Frage an Isabelle Vandre von Florian S. bezüglich Gesellschaftspolitik, soziale Gruppen
Sehr geehrte Frau Vandre,
zur Zeit bewegt mich ein Thema auf landespolitischer Ebene ganz besonders: der Entwurf zum neuen Polizeigesetz. Dieser sieht vor, polizeiliche Befugnisse massiv auszuweiten. Darunter nur drei Beispiele als Spitze eines viel größeren Eisberges:
- Ausweitung der Videoüberwachung an öffentlichen Straßen und Plätzen und an „Objekten“, die allein abhängig von der Gefahreneinschätzung der Polizei zu „gefährdeten“ Objekten erklärt werden (§ 31 Abs.2).
- Allein abhängig von der Einschätzung durch die Polizei Einstufung von Personen als Gefährder, die somit massiven Repressionen und Überwachungen ausgesetzt werden, u. a. Gewahrsamnahmen bis zu einem Monat, Aufenthaltsgebote und Kontaktverbote, Online-Durchsuchungen etc. (§ 28a bis § 28f).
- Einsatz von Spionagesoftware („Staatstrojaner“) unter Ausnutzung von Sicherheitslücken zur Überwachung von verschlüsselter Kommunikation (§ 33d).
Diese geplanten Maßnahmen machen mir Angst. Sie weichen die wichtige Trennung von Polizei und Geheimdienst weiter auf. Schwammige Formulierungen wie die der "potentiellen Gefährdung" oder des Einsatzes von Explosivmitteln (wie bspw. Handgranaten) gegen diese unter ebenso schwammigen Bedingungen (§ 61 Abs. 3) weiten den Handlungsspielraum zu stark in das Präventive, ohne dabei klare Regeln zu setzen. Der Polizei wird hier in gewisser Weise Narrenfreiheit gewährt. Mit dem Gesetzentwurf werden Menschen unter Generalverdacht gestellt und es hilft dabei, solche, die ohnehin schon von polizeilicher Diskrimnierung betroffen sind, noch stärkeren Repressionen auszusetzen.

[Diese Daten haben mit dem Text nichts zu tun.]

/-- `g_x` is nondegenerate: testing against `∂ₜ, ∂ₓ, ∂_y` gives `ω_x(v) = v¹ = v² = 0`, so
`v = 0` (O'Neill 1983, Ch. 3, Def. 3.1, for the metric of Exercise 14.8 (a)). [cite: ONeillSemiRiemannian1983, Ch. 14, Exercise 14.8 (a), p. 438] -/
theorem bilin_nondegenerate (x v : E3) (hv : ∀ w, bilin x v w = 0) : v = 0 := by
  have h0 := hv (basisVector 0)
  have h1 := hv (basisVector 1)
  have h2 := hv (basisVector 2)
  rw [bilin_symm, bilin_basisVector_zero_left, neg_eq_zero] at h0
  rw [bilin_apply, h0, zero_mul, neg_zero, zero_add] at h1 h2
  have hv1 : v 1 = 0 := by simpa using h1
  have hv2 : v 2 = 0 := by simpa using h2
  have hv0 : v 0 = 0 := by
    rw [omega_apply, hv1, hv2] at h0
    linarith
  ext μ
  fin_cases μ
  · simpa using hv0
  · simpa using hv1
  · simpa using hv2

/-- **Lorentzian signature**: the `g_x`-orthogonal complement of a `g_x`-timelike vector is
positive definite (with `p = ω_x(v)`, `P = ω_x(w)`, `a = (v¹, v²)`, `b = (w¹, w²)`: `|a|² < p²`,
`a·b = pP` and `|b|² ≤ P²` give `p²|b|² ≤ (a·b)² ≤ |a|²|b|²`, so `b = 0`, `P = 0`, `w = 0`).
O'Neill 1983, Ch. 5, Lemma 5.26 (`ℝ³₁`), through the shear `A_x`. [cite: ONeillSemiRiemannian1983, Ch. 5, Lemma 5.26] -/
theorem bilin_pos_of_orthogonal (x v w : E3) (hv : bilin x v v < 0) (hvw : bilin x v w = 0)
    (hw : w ≠ 0) : 0 < bilin x w w := by
  simp only [bilin_apply] at hv hvw ⊢
  set p := omega x v with hp_def
  set P := omega x w with hP_def
  have hp : v 1 * v 1 + v 2 * v 2 < p * p := by linarith
  have hab : v 1 * w 1 + v 2 * w 2 = p * P := by linarith
  have hCS : (v 1 * w 1 + v 2 * w 2) ^ 2 ≤ (v 1 * v 1 + v 2 * v 2) * (w 1 * w 1 + w 2 * w 2) := by
    nlinarith [sq_nonneg (v 1 * w 2 - v 2 * w 1)]
  by_contra hle
  have hbP : w 1 * w 1 + w 2 * w 2 ≤ P * P := by linarith [not_lt.mp hle]
  have hb0 : w 1 * w 1 + w 2 * w 2 ≤ 0 := by
    by_contra hb'
    have hb : 0 < w 1 * w 1 + w 2 * w 2 := not_le.mp hb'
    have h1 : p * p * (w 1 * w 1 + w 2 * w 2) ≤ p * p * (P * P) :=
      mul_le_mul_of_nonneg_left hbP (mul_self_nonneg p)
    have h2 : p * p * (P * P) = (v 1 * w 1 + v 2 * w 2) ^ 2 := by rw [hab]; ring
    have h3 : (v 1 * v 1 + v 2 * v 2) * (w 1 * w 1 + w 2 * w 2) <
        p * p * (w 1 * w 1 + w 2 * w 2) := mul_lt_mul_of_pos_right hp hb
    linarith
  have hw1 : w 1 = 0 := by nlinarith [mul_self_nonneg (w 1), mul_self_nonneg (w 2)]
  have hw2 : w 2 = 0 := by nlinarith [mul_self_nonneg (w 1), mul_self_nonneg (w 2)]
  have hp0 : p ≠ 0 := by
    intro h
    rw [h] at hp
    nlinarith [mul_self_nonneg (v 1), mul_self_nonneg (v 2)]
  have hP : P = 0 := by
    have h : p * P = 0 := by rw [← hab, hw1, hw2]; ring
    rcases mul_eq_zero.mp h with h | h
    · exact absurd h hp0
    · exact h
  have hw0 : w 0 = 0 := by
    rw [hP_def, omega_apply, hw1, hw2] at hP
    linarith
  apply hw
  ext μ
  fin_cases μ
  · simpa using hw0
  · simpa using hw1
  · simpa using hw2
import Literature.NumberTheory.Rogawski1990.ArchEPGeneratorRegular              -- ★ (7) F7′ (LH3-p04 (g7)) p852141: `exists_onePlaceBump_eq_one` pattern, `chartOrbGLoc_ofReal`, `sum_perm_chartOrbGLoc_comp_perm`,
                                                                                --   `sum_perm_chartOrbGLoc_congr_of_circleExp_eq`, `bzClassMapG_apply_of_not_mem`; brings ★ E1 `EPGeneratorAt`, ★ engine `contDiffOn_chartOrbGLoc_of_uniformlyProper`
import Literature.NumberTheory.Automorphic.ArchSpectralSignatureVanishing      -- ★ (8e′)(α) (F0P3a-p02 (g23)) p852236: `exists_nhds_forall_conj_gprimeBlockAt_not_mem` (the vanishing neighbourhood: bad arrangements and split labels read `0`)
import Literature.NumberTheory.Rogawski1990.ArchWallClassTubeG               -- ★ (8e′)(β) (F0P2-p02 (g21)) p852232: `exists_wallTube_bzClassMapG_of_not_mem`, `exists_wallTube_bzClassMapG_of_mem` (the wall class tubes)
import Literature.NumberTheory.Automorphic.ArchInnerFormCompactWallProper      -- ★ (8e′)(γ) (LH10-p02 (g9)) p852257: `contDiffOn_chartOrbGLoc_cpt_of_slot_two_simple`, `chartOrbGLoc_ofReal_re_pos_of_slot_two_simple`, `isOpen_setOf_slot_two_simple`
import Literature.Analysis.Calculus.WallClassEmbedding                          -- ★ (GT) (LH10-p02 (g9)) p852123: `exists_contDiffOn_comp_wallClass_of_swap` (swap-symmetric wall germs factor through the class)
import HarnessLib

/-!
# The ONE-PLACE EULER–POINCARÉ GENERATOR AT A WALL CLASS — brick (8) of N8-INNER ROAD B, read at the COMPACT-WALL representative (Rogawski 1990 §8.2; Shelstad 1979 §4)

Topic `NumberTheory/Rogawski1990`; namespace `Literature.NumberTheory.Rogawski1990`.  THEOREMS only (no `def`, no instance, no axiom, no `sorry`).  Cell `pub/hodgecm-mathlib`, crux
H413 (`stmt-HodgeConjecture-24833`), F0∕P3c road «N8-INNER» ROAD B, brick (8) «WALL EP GENERATOR (one place)» (binder LH1-p01 (g12); ruling LH2-plan (g1) 2026-09-02 17:02:37Z on LHref-N (g4)
BOX #44∕#45: the wall class `{u,u,v}` is read at the representative with the repeated phase on the two EVEN lines; sigsheet `F0/P3c/LH1/LH1-p01/g12/brick8/SIGSHEET-8e-compact.v1.LH1p01g12.md`).

THE POINT.  For `u ≠ v` on the unit circle the base class `b = esymm3 (u,u,v)` is a WALL class of the compact Cartan of `U(α)_w ≅ U(2,1)`.  Among its three torus representatives
(up to `S₃`) the one with the repeated phase `u` on the slots `0, 1` — which the chart ★ `gprimeBlockAt` places on the two lines of the SAME sign (★ `sign_apply_lineOf`) — has the
COMPACT centraliser `U(2) × U(1) ⊇ Stab(e_{τ2})`; the orbital integral of a one-place test function supported near that point `s` is smooth ACROSS the wall (Harish-Chandra's
compactness lemma ★ `uniformlyProper_gprimeBlock_cpt_of_ne` at the simple slot `2`, fed to the engine ★ `contDiffOn_chartOrbGLoc_of_uniformlyProper`), while the readings at the
two indefinite representatives and at every SPLIT chart point of a nearby class VANISH identically (one eigenvector inequality near `s`, ★ `exists_nhds_forall_conj_gprimeBlockAt_not_mem`).
* §1 `exists_onePlaceBump_eq_one_of_mem_nhds` — the (KN)-class bump of ★ `exists_onePlaceBump_eq_one` with support inside a prescribed neighbourhood;
* §2 `chartOrbGLoc_eq_zero_of_forall_conj` — a reading all of whose conjugates miss the support is `0`;
* §3 `epGeneratorAt_esymm3_wall` — `EPGeneratorAt L α w ν_w (esymm3 (u,u,v))` for `u ≠ v : Circle`.
HONEST LABEL: HC_CM is proved only modulo the 7 printed citations (2 remaining: hLiu418 = `stmt-HodgeConjecture-24832`, h413 = `stmt-HodgeConjecture-24833`) until rung 0 closes; count-neutral.

## References

* [Rogawski1990] J. D. Rogawski, *Automorphic Representations of Unitary Groups in Three Variables*, Ann. of Math. Stud. 123 (1990), §3.6 p. 28, §4.12 Lemma 4.12.1 p. 66, §8.2 pp. 118–123.
* [Shelstad1979] D. Shelstad, *Characters and inner forms of a quasi-split group over ℝ*, Compositio Math. 39 (1979), §4 pp. 22–26, Lemma 4.2 p. 23.
* [HarishChandra1970] Harish-Chandra, *Harmonic analysis on reductive p-adic groups* ∕ *Invariant eigendistributions*, Part I §3 Lemma 22 (the compactness lemma).
* [Varadarajan1989] V. S. Varadarajan, *An Introduction to Harmonic Analysis on Semisimple Lie Groups* (1989), §2.4 Thm. 8.
* [Bouaziz1994IntegralesOrbitales] A. Bouaziz, *Intégrales orbitales sur les groupes de Lie réductifs*, Ann. Sci. ÉNS (4) 27 (1994), §6.2 pp. 591–594.
* [Borel1972] A. Borel, *Représentations de groupes localement compacts*, LNM 276 (1972), 3.4.
-/

set_option autoImplicit false

noncomputable section

open MeasureTheory MeasureTheory.Measure NumberField NumberField.InfinitePlace Matrix Complex Topology Metric Set Function
open Literature.MeasureTheory.Group Literature.NumberTheory.Automorphic Literature.NumberTheory.Automorphic.UnitaryGroup Literature.NumberTheory.Automorphic.ArchCartan
open scoped MatrixGroups Matrix ContDiff Classical ENNReal Matrix.Norms.Operator

namespace Literature.NumberTheory.Rogawski1990

/-! ## §1 A non-negative one-place test function with value `1` at a prescribed point and support inside a prescribed neighbourhood -/

section Bump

Mich würde daher interessieren:
- Wie stehen Sie zum neuen Polizeigesetz?
- Werden Sie etwas unternehmen, um eine massive Ausweitung polizeilicher Befugnisse zu verhindern?
- Wenn ja, wie sehen diese Unternehmungen aus?
- Wenn nein, wie rechtfertigen Sie diesen Gesetzentwurf?
Mit freundlichen Grüßen
F. S.
Lieber Herr S.,
ich stehe dem Entwurf zur Novellierung des Polizeigesetzes kritisch gegenüber und habe diese Position sowohl in der Fraktion, als auch im Landesvorstand deutlich gemacht. Neben der von Ihnen bereits geschilderten Befugnisausweitungen stört mich insbesondere die Terrorismusdefinition. Diese bezieht sich auf §129a StGB und war bereits in der Vergangenheit z.B. Grundlage zur Überwachung der Oragnisator_innen von Dresden Nazifrei. Auch der Sozialwissenschaftler Andrej Holm, der sich kritisch mit Gentrifizierungsprozessen auseinandersetzt, wurde als angebliches Mitglied einer terroristischen Organisation heimlich ausgehorcht, nur weil die Polizei ihn für intellektuell in der Lage hielt, die Bekennerschreiben der militanten Gruppe zu verfassen. Der letzte auf § 129a StGB fußende Skandal war die jahrelange Überwachung und Bespitzelung einer ganzen Fangruppe von Chemie Leipzig wegen angeblicher terroristischer Absichten. Meine Befürchtung ist, wenn eben jener Paragraph die Grundlage der Novelle wird, die neuen Befugnisse zur Terrorismusbekämpfung auch gegen antikapitalistische Bündnisse und Strukturen zur Anwendung kommen kann.
Ich erachte es außerdem als falsch sich auf den derzeitigen bundesweiten Sicherheitsdiskurs einzulassen, weil dieser dominiert wird von konservativen Law & Order Vorstellungen. Gegen diese muss mensch immer erst andiskutieren aktuell, bevor mensch sich der aus linker Perspektive relevanten Frage, wie Freiheitsrechte ausgebaut werden können, widmen kann.
Deswegen glaube ich, dass es falsch ist das Polizeigesetz jetzt anzufassen und hoffe es kommen gleich ganz viele Menschen zur Demo.